The misgivings and suspicions on both sides may take some more time to disappear completely. Ethiopian state broadcasters said that the agreement was concluded with “a terrorist organisation”. Tigrayan radio and television said that the agreement was between “the Tigray government and the fascist Ethiopian clique”.
Dessalegn Chanie Dagnew, an Amhara leader and MP welcomed the agreement but said that he was disappointed that it did not address the claims of his ethnic group over disputed areas such as Welkait and Raya, now under the control of the Tigray government. “Any arrangement or outcome that does not recognise these lands as Amhara means that there will be no lasting peace in the region,” he said.

Abiy has, however, chosen to describe the November deal as “monumental” and as part of “broader reforms” he envisages for the country as a whole. “We have moved one step forward. We have discussed, agreed, and signed. The next thing expected from us is to implement honestly what we have promised to make the peace sustainable,” Abiy told the Ethiopian parliament in the second week of November. But speaking a week later to a cheering crowd in western Ethiopia, he said that the deal was possible only because of the “historic victory” of the Ethiopian army on the battlefield. Abiy called on the Tigrayan people to give up violence. “Tricks, evilness, and sabotage should stop here,” he said.
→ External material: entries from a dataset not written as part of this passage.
/-- **The blocks `b^{jℓ}` of the Cartier–Manin matrix of `y^m = f(x)` before taking `p`-th roots**:
the `d_j × d_ℓ` matrix `(f^{n_j}_{ip−k})_{i ≤ d_j, k ≤ d_ℓ}` if `(jp − ℓ)/m ∈ ℤ_{≥0}` and `0`
otherwise («`B^{jℓ} := [(b^{jℓ}_{ik})^{1/p}]_{ik}`, `b^{jℓ}_{ik} := f^{n_j}_{ip−k}` if
`(jp−ℓ)/m ∈ ℤ_{≥0}`, `0` otherwise»; 0-indexed here: entry `(i, k)` is the printed `(i+1, k+1)`).
[cite: Sutherland2020, §2 eq. (8)] -/
def superellipticBlock (f : R[X]) (p m d j ℓ : ℕ) :
    Matrix (Fin (superellipticBlockSize m d j)) (Fin (superellipticBlockSize m d ℓ)) R :=
  if m ∣ j * p - ℓ ∧ ℓ ≤ j * p then
    powCoeffMatrix f p (superellipticExponent p m j ℓ) (superellipticBlockSize m d j)
      (superellipticBlockSize m d ℓ)
  else 0

/-- Unfolding `d_j`. [cite: Sutherland2020, Lemma 6 eq. (6)] -/
theorem superellipticBlockSize_def (m d j : ℕ) : superellipticBlockSize m d j = d - d * j / m - 1 := rfl

/-- Unfolding `n_j`. [cite: Sutherland2020, §2 eq. (7)] -/
theorem superellipticExponent_def (p m j ℓ : ℕ) :
    superellipticExponent p m j ℓ = p - 1 - (j * p - ℓ) / m := rfl

/-- The nonzero blocks: for `m ∣ jp − ℓ`, `ℓ ≤ jp`, `b^{jℓ} = (f^{n_j}_{ip−k})`.
[cite: Sutherland2020, §2 eq. (8)] -/
theorem superellipticBlock_of_dvd (f : R[X]) {p m d j ℓ : ℕ} (hdvd : m ∣ j * p - ℓ) (hle : ℓ ≤ j * p) :
    superellipticBlock f p m d j ℓ =
      powCoeffMatrix f p (superellipticExponent p m j ℓ) (superellipticBlockSize m d j)
        (superellipticBlockSize m d ℓ) := by
  rw [superellipticBlock, if_pos ⟨hdvd, hle⟩]

/-- The zero blocks: if `(jp − ℓ)/m ∉ ℤ_{≥0}` then `b^{jℓ} = 0`. [cite: Sutherland2020, §2 eq. (8)] -/
theorem superellipticBlock_of_not (f : R[X]) {p m d j ℓ : ℕ} (h : ¬ (m ∣ j * p - ℓ ∧ ℓ ≤ j * p)) :
    superellipticBlock f p m d j ℓ = 0 := by
  rw [superellipticBlock, if_neg h]

/-- The entries of a nonzero block: `b^{jℓ}_{ik} = f^{n_j}_{ip−k}` (0-indexed:
`[x^{p(i+1) − (k+1)}] f^{n_j}`, a negative index contributing `0`). [cite: Sutherland2020, §2 eq. (8)] -/
theorem superellipticBlock_apply (f : R[X]) {p m d j ℓ : ℕ} (hdvd : m ∣ j * p - ℓ) (hle : ℓ ≤ j * p)
    (i : Fin (superellipticBlockSize m d j)) (k : Fin (superellipticBlockSize m d ℓ)) :
    superellipticBlock f p m d j ℓ i k =
      if k.val + 1 ≤ p * (i.val + 1) then
        (f ^ superellipticExponent p m j ℓ).coeff (p * (i.val + 1) - (k.val + 1)) else 0 := by
  rw [superellipticBlock_of_dvd f hdvd hle, powCoeffMatrix_apply]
The Abiy government has agreed to drop the “terrorist designation” applied to the TPLF. Food and other forms of humanitarian aid started entering Tigray by the second week of November.
The Eritrean government has not yet officially reacted to the peace deal. It is, however, unlikely that Abiy would have kept his Eritrean allies out of the loop with regard to the peace agreement, which explicitly states that all foreign forces will withdraw from Tigray as the process of disarmament of rebel forces starts.
Article 6 of the agreement states that Tigrayan military commanders have agreed to meet their Ethiopian counterparts to supervise the disarmament of rebel forces in the province within 30 days.
The Crux
- The Tigrayan conflict started after the regional government in the province unilaterally held elections, and then in November 2020, the Tigray People’s Liberation Front (TPLF) attacked the Ethiopian army base in the provincial capital, Mekelle.
- On November 2, 2022, the second anniversary of the conflict, the Ethiopian government and the TPLF agreed to a permanent cessation of hostilities.
- This is the first step in the process of bringing to an end a brutal internecine conflict that has resulted in the deaths of more than half a million people and displacement of millions more. There were credible reports of ethnic cleansing, sexual violence, and other war crimes. The people of Tigray were under a tight military blockade that cut them off from from electricity, banking, and other essential services.
- Getachew Reda, a senior TPLF leader, and Redwan Hussein, Ethiopian Prime Minister Abiy Ahmed’s National Security Adviser, signed the deal in Pretoria, South Africa, after 10 days of talks.
- Former Nigerian President Olusegun Obasanjo represented the AU at the talks and former Kenyan President Uhuru Kenyatta played a key role as mediator.
- The Pretoria peace deal contains several provisions for the disarmament of rebel fighters, the reintegration of Tigray into the Ethiopian federation, and the speedy disbursement of much-needed humanitarian aid to the Tigray Region.
- The Ethiopian government has given an undertaking that it will rebuild all the infrastructure that was damaged in Tigray in the conflict.
- The deal paves the way for Ethiopian troops to re-enter Mekelle and explicitly stipulates that federal forces will henceforth be in charge of airports, highways, border crossings, and other government facilities within Tigray.